For those who don’t know, public transport in Christchurch is in a bad way. And I spend an unhealthy amount of time thinking about how to fix it. Pre-earthquake Christchurch enjoyed a successful bus system, with reasonably high public transport patronage which was growing every year. Then in 2011 the earthquakes happened and that all changed. The city centre emptied out. Activity dispersed. Patronage plummeted. Various changes have been made to try and fix it. But we’re now seven years on and public transport patronage in Christchurch is still floundering.
To get my fix, I decided to do some analysis on accessibility to the city centre by public transport. Most cities in the world do something like this, but I’ve never seen it done for Christchurch. This website here (www.mapnificent.net) has some nice interactive maps showing how much of the city can get to the CBD by public transport within various times. But Christchurch hasn’t been mapped. ATAP included something along similar lines for Auckland, although far more comprehensively. This paper here (https://marroninstitute.nyu.edu/uploads/content/Cities_as_Labor_Markets.pdf) explains why connecting residents to jobs is a good thing, and this one https://smartgrowthamerica.org/resources/measuring-access-to-opportunity/) goes into more detail about how best to try and measure this.
I took inspiration from these sources, but because I was doing it in my spare time I had to simplify things. I downloaded the open source software QGIS and freely available bus and street information.
I mapped out how much of the city is within a half hour bus and walk trip of the city centre (using the central city bus change as the centre point). A few disclaimers:
- I only used the high-frequency bus network
- I based speeds on the timetabled speeds during the AM peak period (arriving at the bus exchange at 8:30am on a weekday).
- I included a wait time of half the peak period headway (which is 15 minutes on most routes).
- Likewise I included a transfer wait time of half the peak period headway.
- I used a commute time of 30 minutes as the cut-off, as this seems to be commonly used internationally.
- Population data was taken from the 2013 census (this showed 344,000 people living in Christchurch, excluding satellite towns like Rolleston and Rangiora).
Firstly, the map below shows in green how much of the city could get to the CBD in half an hour if there were no buses at all, just walking. The fuzzy grey dots denote population density, the black lines are the high frequency bus routes.
Roughly 23,000 residents (7% of the population) live within this green blob and can walk to the CBD in half an hour.
Secondly, the map below shows in blue how much of the city could get to the CBD in half an hour with the current bus network.
A much larger 106,000 residents (31% of the population) live within this blue blob and can get to the CBD in half an hour by walking and bussing.
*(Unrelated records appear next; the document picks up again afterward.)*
import Summits.HubbardSuperconductivity.HubbardSuperconductivity.Theorems.AnisotropyChordTransferFibre3FinXB2Eval
import Summits.HubbardSuperconductivity.HubbardSuperconductivity.Theorems.AnisotropyChordTransferFibre3FinXB2P38p
import Summits.HubbardSuperconductivity.HubbardSuperconductivity.Theorems.AnisotropyChordTransferFibre3FinXB2P38q

/-!
# Route `AnisotropyChord` / H0 rotor rung: FIN XB2 row-`N₁` certificate at `L = 38` — cell facts, part `p`

Kernel facts `xbCellAny2 38 (49/50) la lb c = true` (evaluator `…FinXB2Eval`, point wedges rewritten to the certified literal tables of `…FinXB2P38*`) for 1 λ-cell(s) of the per-`L` cover
(`…FinXB2Cover.xbCheck2`; cell design: p3 g6 scratch `xb_design2.py`, float mirror `xb_mirror.py` (g5)); assembled in `…FinXB2ThirtyEight`.
Prover seat `hubbard-h0-rotor-p3` g6; helper for piece A = stmt-HubbardSuperconductivity-23918 of rung 19089 (`--supports`, helper class).
WHAT THIS IS NOT: nothing here proves superconductivity in the Hubbard model (rotor TARGET as worded stays FALSE, g15 verdict); kernel facts for the FIN certificate of ONE hypothesis (row `N₁`) of ONE conditional reduction.  Tree imports only; no sorry, no new axioms.
-/

set_option linter.dupNamespace false

namespace Summit.HubbardSuperconductivity.HubbardSuperconductivity.Theorems.AnisotropyChord.Transfer.Fibre3

namespace FinXB

set_option maxHeartbeats 4000000 in
/-- kernel fact: cell 31 at `L = 38` (certified, c = (9/20 : ℚ)). [folklore] -/
theorem xb2c38_31 : xbCellAny2 38 (49/50 : ℚ) 830637934098726 986797865709287 (9/20 : ℚ) = true := by
  unfold xbCellAny2
  rw [tw38_15_eq, tw38_16_eq]
  decide +kernel

end FinXB

end Summit.HubbardSuperconductivity.HubbardSuperconductivity.Theorems.AnisotropyChord.Transfer.Fibre3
Thirdly, I thought I’d see what happened if we put in more bus lanes and bus priority. This increases the bus speeds in congested parts of the network. To simulate this I just increased the routes with the lowest bus speeds (15-20km/h), up to a fairly modest 20km/h average speed (based on timetabled speeds of buses on bus lanes in Wellington and Auckland).
If we did this a slightly higher 119,000 houses (34% of the population) could get to the CBD in half an hour. It has less impact than I was expecting, mainly because the average speed of 20km/h I used is only slightly faster than what the buses are going at currently.
Fourthly, I thought I’d see what happened if we doubled frequencies on all routes. This halves the waiting and transfer times.
If we did this, an additional 41,000 houses could get to the CBD in half an hour, bringing the total to 147,000 (43%).
Fifthly, the map below shows the results if we both put in more bus lanes/priority and doubled frequencies.
If we both put in better bus priority and doubled frequencies across the core bus network, then 163,000 (47% of the population) could get to the CBD in half an hour.
Two things stand out to me about these results:
- Contrary to what you often hear in the media, a lot of Christchurch is actually not too badly serviced by public transport, with about a third of the population currently able to get into the CBD in half an hour or less, including walking and waiting time. But this is offset by large swathes of Christchurch that are poorly serviced by public transport.
- With investment solely in our existing bus network we could get around 163,000 people within a half hour commute of the CBD by bus (a 50% increase on the current 106,000). This would have huge benefits in terms of maximising the city’s labour pool, and would massively boost the usefulness of the bus network in Christchurch for all sorts of non-commuting trips too.
To me it’s encouraging that investing in increasing frequencies and speeds of buses would make a significant different to the number of people able to catch the bus into Christchurch CBD in a reasonable timeframe.